MicroLive Micro Logo

Authors: Luis U. Aguilera, William S. Raymond, Rhiannon M. Sears, Nathan L. Nowling, Brian Munsky, Ning Zhao

PyPI version Documentation Tutorial API Reference License: GPL v3 Python 3.10+ PyQt5

About

MicroLive is a Python-based GUI application for live-cell microscopy image analysis and single-molecule measurements. It provides an end-to-end workflow from image loading through particle tracking, colocalization analysis, and statistical analysis.

MicroLive Demo

Features

  • Image I/O: Load .lif, .tif, .ome.tif with metadata extraction and dimension mapping
  • Registration: Drift correction via phase correlation
  • Segmentation: Cellpose (GPU), watershed, manual ROI, or external mask import
  • Photobleaching correction: Exponential decay modeling
  • Particle tracking: 2D (TrackPy) and 3D (Big-FISH) detection with multi-channel support
  • Automated threshold detection: Hybrid Big-FISH/TrueSpot method
  • Trajectory linking: Nearest-neighbor with memory and cluster analysis
  • Intensity quantification: Background subtraction, PSF fitting, SNR calculation
  • Colocalization: CNN-based, distance-based, and manual verification
  • MSD analysis: Per-cell diffusion coefficient calculation
  • Correlation: Auto- and cross-correlation with exponential/linear fitting
  • Export: PNG, TIFF, CSV, MP4/GIF with full metadata logging

Documentation

  • User Guide — Complete guide to using MicroLive
  • Tutorial — Step-by-step tutorials for all workflows
  • API Reference — Technical documentation for developers

Installation

Quick Install (Recommended)

# Create and activate conda environment
conda create -n microlive python=3.10 -y
conda activate microlive

# Install MicroLive
pip install microlive

# Launch the GUI
microlive

That's it! MicroLive will launch with GPU acceleration automatically enabled:

  • macOS (Apple Silicon): MPS GPU acceleration works automatically
  • Linux/Windows (CPU): Works out of the box

GPU Acceleration for NVIDIA (Windows/Linux)
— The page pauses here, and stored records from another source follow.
import Summits.HubbardSuperconductivity.HubbardSuperconductivity.Theorems.AnisotropyChordKnnRatioBounds
import Summits.HubbardSuperconductivity.HubbardSuperconductivity.Theorems.AnisotropyChordKnnCertificate
import Summits.HubbardSuperconductivity.HubbardSuperconductivity.Theorems.AnisotropyChordKnnAssembly

/-!
# Route `AnisotropyChord` / H0 rotor rung, K_{n,n} sibling of XY-LM₀: a DATA-FREE rational checker for the budget
# condition (S_M) on a whole anisotropy interval `η ∈ (0, η₀]`
(prover seat `hubbard-h0-rotor-p1` g16; kernel-evaluable companion of `…KnnRatioBounds`)

`ratioCheck n M η₀ : Bool` computes, over `ℚ`, the continued-fraction ratio majorants
`T_0 = cU_0/(p_top − p_0)`, `T_{k+1} = cU_{k+1}/(p_top − p_{k+1} − cU_k T_k)` of the block `P_M(η₀)` (`ratioTQ`), checks that all
brackets are positive, and that the Horner value `H_{m′−1}(d, dcU, cU, T)` is at most the budget `d_{2s−2}(M)`.  By
`budgetCondition_of_ratioBounds_of_le` a passing check proves (S_M) for EVERY real `η` with `0 < η ≤ η₀`
(`budgetCondition_of_ratioCheck`): one rational evaluation per `(n, M)`, no certificate data, and the perturbative corner
`η → 0` (`Δ → 1`) is covered automatically.
-/

set_option linter.dupNamespace false
set_option autoImplicit false

open Finset Matrix

namespace Summit.HubbardSuperconductivity.HubbardSuperconductivity.Theorems.AnisotropyChord.Knn

/-! ## `ℚ` mirrors -/

/-- `cU_k` over `ℚ`. [folklore] -/
def cUKQ (n : ℕ) (M : ℤ) (η : ℚ) (k : ℕ) : ℚ := η / 8 * (bSqQ n M (lev n M k) + bSqQ n M (lev n M k + 1))

/-- cast of `cUKQ`. [folklore] -/
theorem cast_cUKQ (n : ℕ) (M : ℤ) (η : ℚ) (k : ℕ) : ((cUKQ n M η k : ℚ) : ℝ) = cUK n M (η : ℝ) k := by
  unfold cUKQ cUK; push_cast; rw [cast_bSqQ, cast_bSqQ]

/-- `d_k` over `ℚ`. [folklore] -/
def dKQ (n M : ℕ) (η : ℚ) (k : ℕ) : ℚ := pKQ n (M : ℤ) η (k + shift n M) - pKQ n ((M : ℤ) + 1) η k

/-- cast of `dKQ`. [folklore] -/
theorem cast_dKQ (n M : ℕ) (η : ℚ) (k : ℕ) : ((dKQ n M η k : ℚ) : ℝ) = dK n M (η : ℝ) k := by
  unfold dKQ dK; push_cast; rw [cast_pKQ, cast_pKQ]

/-- `x′_J` over `ℚ`. [folklore] -/
def xLevQ (J M : ℕ) : ℚ := ((J : ℚ) + 1) ^ 2 - ((M : ℚ) + 1) ^ 2

/-- `y′_J` over `ℚ`. [folklore] -/
def yLevQ (J M : ℕ) : ℚ := ((J : ℚ) + 2) ^ 2 - ((M : ℚ) + 1) ^ 2

/-- `dcU_k` over `ℚ`. [folklore] -/
def dcUKQ (n M : ℕ) (η : ℚ) (k : ℕ) : ℚ :=
  if lev n (M : ℤ) k + 2 ≤ n then
    η / 4 * (2 * (M : ℚ) + 1) * ((betaSqQ n (lev n (M : ℤ) k) + betaSqQ n (lev n (M : ℤ) k + 1)) / 2)
      * ((xLevQ (lev n (M : ℤ) k) M + yLevQ (lev n (M : ℤ) k) M) ^ 2
          / (4 * xLevQ (lev n (M : ℤ) k) M * yLevQ (lev n (M : ℤ) k) M))
  else 0

/-- cast of `dcUKQ`. [folklore] -/
theorem cast_dcUKQ (n M : ℕ) (η : ℚ) (k : ℕ) : ((dcUKQ n M η k : ℚ) : ℝ) = dcUK n M (η : ℝ) k := by
  unfold dcUKQ dcUK xLevQ yLevQ xLev yLev
  split_ifs <;> push_cast <;> simp [cast_betaSqQ]

/-- the ratio majorants `T_k` over `ℚ` (bottom-up continued fraction with `λ` replaced by `p_top`). [folklore] -/
def ratioTQ (n : ℕ) (M : ℤ) (η : ℚ) : ℕ → ℚ
  | 0 => cUKQ n M η 0 / (pKQ n M η (numLevels n M - 1) - pKQ n M η 0)
  | k + 1 => cUKQ n M η (k + 1)
      / (pKQ n M η (numLevels n M - 1) - pKQ n M η (k + 1) - cUKQ n M η k * ratioTQ n M η k)

/-- the brackets `p_top − p_k − [k ≥ 1] cU_{k−1} T_{k−1}` over `ℚ`. [folklore] -/
def bracketQ (n : ℕ) (M : ℤ) (η : ℚ) (k : ℕ) : ℚ :=
  pKQ n M η (numLevels n M - 1) - pKQ n M η k - (if k = 0 then 0 else cUKQ n M η (k - 1) * ratioTQ n M η (k - 1))

/-- `T_k = cU_k / bracket_k`. [folklore] -/
theorem ratioTQ_eq (n : ℕ) (M : ℤ) (η : ℚ) (k : ℕ) : ratioTQ n M η k = cUKQ n M η k / bracketQ n M η k := by
  cases k with
  | zero => simp [ratioTQ, bracketQ]
  | succ k => simp [ratioTQ, bracketQ]

/-- the real ratio bounds read off the `ℚ` recursion. [folklore] -/
noncomputable def ratioT (n : ℕ) (M : ℤ) (η : ℚ) (k : ℕ) : ℝ := ((ratioTQ n M η k : ℚ) : ℝ)

/-- cast of `bracketQ` is the real `bracket` with `T = ratioT`. [folklore] -/
theorem cast_bracketQ (n : ℕ) (M : ℤ) (η : ℚ) (k : ℕ) :
    ((bracketQ n M η k : ℚ) : ℝ) = bracket (numLevels n M) (pK n M (η : ℝ)) (cUK n M (η : ℝ)) (ratioT n M η) k := by
  unfold bracketQ bracket ratioT
  split_ifs <;> push_cast <;> simp [cast_pKQ, cast_cUKQ]

/-- Horner accumulator over `ℚ`. [folklore] -/
def hornerQ (d dcU cU T : ℕ → ℚ) (s : ℕ) : ℕ → ℚ
  | 0 => d 0 + (if s = 1 then cU 0 * T 0 else 0)
  | k + 1 => d (k + 1) + 2 * dcU (k + s) * T (k + s) + T (k + s) ^ 2 * hornerQ d dcU cU T s k

/-- cast of `hornerQ`. [folklore] -/
theorem cast_hornerQ (d dcU cU T : ℕ → ℚ) (s k : ℕ) :
    ((hornerQ d dcU cU T s k : ℚ) : ℝ)
      = horner (fun j => ((d j : ℚ) : ℝ)) (fun j => ((dcU j : ℚ) : ℝ)) (fun j => ((cU j : ℚ) : ℝ))
          (fun j => ((T j : ℚ) : ℝ)) s k := by
  induction k with
  | zero => simp only [hornerQ, horner_zero]; split_ifs <;> push_cast <;> ring
  | succ k ih => simp only [hornerQ, horner_succ]; push_cast; rw [ih]

/-! ## The checker and its soundness -/

/-- **the data-free checker:** all brackets of `P_M(η)` positive and the Horner value `≤ budget`. [folklore] -/
def ratioCheck (n M : ℕ) (η : ℚ) : Bool :=
  ((List.range (numLevels n (M : ℤ) - 1)).all fun k => decide (0 < bracketQ n (M : ℤ) η k))
  && decide (hornerQ (dKQ n M η) (dcUKQ n M η) (cUKQ n (M : ℤ) η) (ratioTQ n (M : ℤ) η) (shift n M)
        (numLevels n ((M : ℤ) + 1) - 1) ≤ budgetQ n M η)

/-- **SOUNDNESS + MONOTONE COVERAGE: a passing check at `η₀` proves (S_M) for every real `0 < η ≤ η₀`.** [folklore] -/
theorem budgetCondition_of_ratioCheck {n M : ℕ} {η₀ : ℚ} (h : ratioCheck n M η₀ = true) (hM : M + 4 ≤ n)
    {η : ℝ} (hη : 0 < η) (hle : η ≤ ((η₀ : ℚ) : ℝ)) : BudgetCondition n M η := by
  unfold ratioCheck at h
  rw [Bool.and_eq_true, List.all_eq_true, decide_eq_true_eq] at h
  obtain ⟨hbr, hH⟩ := h
  have hbr' : ∀ k, k + 1 < numLevels n (M : ℤ) →
      0 < bracket (numLevels n (M : ℤ)) (pK n (M : ℤ) (η₀ : ℝ)) (cUK n (M : ℤ) (η₀ : ℝ)) (ratioT n (M : ℤ) η₀) k := by
    intro k hk
    have := hbr k (List.mem_range.mpr (by omega))
    rw [decide_eq_true_eq] at this
    rw [← cast_bracketQ]; exact_mod_cast this
  apply budgetCondition_of_ratioBounds_of_le hM hη hle (ratioT n (M : ℤ) η₀) hbr'
  · intro k hk
    have hb := hbr' k hk
    have hbq : bracketQ n (M : ℤ) η₀ k ≠ 0 := by
      intro h0; rw [← cast_bracketQ, h0] at hb; simp at hb
    have : cUKQ n (M : ℤ) η₀ k = ratioTQ n (M : ℤ) η₀ k * bracketQ n (M : ℤ) η₀ k := by
      rw [ratioTQ_eq, div_mul_cancel₀ _ hbq]
    rw [← cast_cUKQ, this]; unfold ratioT; push_cast; rw [cast_bracketQ]; rfl
  · have hH' : ((hornerQ (dKQ n M η₀) (dcUKQ n M η₀) (cUKQ n (M : ℤ) η₀) (ratioTQ n (M : ℤ) η₀) (shift n M)
        (numLevels n ((M : ℤ) + 1) - 1) : ℚ) : ℝ) ≤ ((budgetQ n M η₀ : ℚ) : ℝ) := by exact_mod_cast hH
    rw [cast_hornerQ, cast_budgetQ] at hH'
    have e1 : (fun j => ((dKQ n M η₀ j : ℚ) : ℝ)) = dK n M (η₀ : ℝ) := funext fun j => cast_dKQ n M η₀ j
    have e2 : (fun j => ((dcUKQ n M η₀ j : ℚ) : ℝ)) = dcUK n M (η₀ : ℝ) := funext fun j => cast_dcUKQ n M η₀ j
    have e3 : (fun j => ((cUKQ n (M : ℤ) η₀ j : ℚ) : ℝ)) = cUK n (M : ℤ) (η₀ : ℝ) := funext fun j => cast_cUKQ n _ η₀ j
    have e4 : (fun j => ((ratioTQ n (M : ℤ) η₀ j : ℚ) : ℝ)) = ratioT n (M : ℤ) η₀ := rfl
    rw [e1, e2, e3, e4] at hH'
    exact hH'

/-- **table check:** `ratioCheck n M η₀` for all `lo ≤ n ≤ hi` and `M + 4 ≤ n`. [folklore] -/
def ratioCheckAll (η : ℚ) (lo hi : ℕ) : Bool :=
  (List.range (hi + 1)).all fun n => decide (n < lo) || (List.range (n - 3)).all fun M => ratioCheck n M η

/-- soundness of the table check: (S_M) for all `lo ≤ n ≤ hi`, `M + 4 ≤ n`, `0 < η ≤ η₀`. [folklore] -/
theorem budgetCondition_of_ratioCheckAll {η₀ : ℚ} {lo hi : ℕ} (h : ratioCheckAll η₀ lo hi = true) {n M : ℕ}
    (hlo : lo ≤ n) (hhi : n ≤ hi) (hM : M + 4 ≤ n) {η : ℝ} (hη : 0 < η) (hle : η ≤ ((η₀ : ℚ) : ℝ)) :
    BudgetCondition n M η := by
  unfold ratioCheckAll at h
  rw [List.all_eq_true] at h
  have hn := h n (List.mem_range.mpr (by omega))
  rw [Bool.or_eq_true, decide_eq_true_eq, List.all_eq_true] at hn
  rcases hn with hn | hn
  · omega
  exact budgetCondition_of_ratioCheck (hn M (List.mem_range.mpr (by omega))) hM hη hle

/-- **`XYLiebMattisKnn n Δ` for `lo ≤ n ≤ hi` on the whole range `1 − η₀ ≤ Δ < 1` from a passing table check.** [folklore] -/
theorem xyLiebMattisKnn_of_ratioCheckAll {η₀ : ℚ} {lo hi : ℕ} (h : ratioCheckAll η₀ lo hi = true) {n : ℕ}
    (hlo : lo ≤ n) (hhi : n ≤ hi) {Δ : ℝ} (hΔ : Δ < 1) (hle : 1 - Δ ≤ ((η₀ : ℚ) : ℝ)) : XYLiebMattisKnn n Δ :=
  xyLiebMattisKnn_of_budgets hΔ fun _ hM => budgetCondition_of_ratioCheckAll h hlo hhi hM (by linarith) hle

end Summit.HubbardSuperconductivity.HubbardSuperconductivity.Theorems.AnisotropyChord.Knn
For NVIDIA GPU acceleration, install PyTorch with CUDA support before installing MicroLive:

# Create environment
conda create -n microlive python=3.10 -y
conda activate microlive

# Install PyTorch with CUDA 12.4 (adjust version as needed)
pip install torch torchvision --index-url https://download.pytorch.org/whl/cu124

# Then install MicroLive
pip install microlive

# Launch
microlive

Using Conda Environment Files

Pre-configured environment files are available:

# macOS / CPU
conda env create -f installation/microlive.yml
conda activate microlive

# Windows/Linux with NVIDIA GPU
conda env create -f installation/microlive_cuda.yml
conda activate microlive

Verify GPU Support

from microlive.utils.device import check_gpu_status
check_gpu_status()

Expected output:

PyTorch version: 2.x.x
✅ CUDA available: NVIDIA GeForce RTX ...
   Memory: 8.0 GB

Or for Apple Silicon:

PyTorch version: 2.x.x
✅ MPS available: Apple Silicon GPU (MPS)

Development Installation

For developers who want to modify the source code:

# Clone the repository
git clone --depth 1 https://github.com/ningzhaoAnschutz/microlive.git
cd microlive

# Create environment
conda create -n microlive python=3.10 -y
conda activate microlive

# Install in editable mode
pip install -e .

# Launch
microlive

Usage

GUI Application

conda activate microlive
microlive

Programmatic API

import microlive.microscopy as mi

# Load images from a Leica .lif file
reader = mi.ReadLif("experiment.lif")
images = reader.get_images()

# Access image data
image = reader.list_images[0]
print(f"Image shape: {image.shape}")  # (T, Z, Y, X, C)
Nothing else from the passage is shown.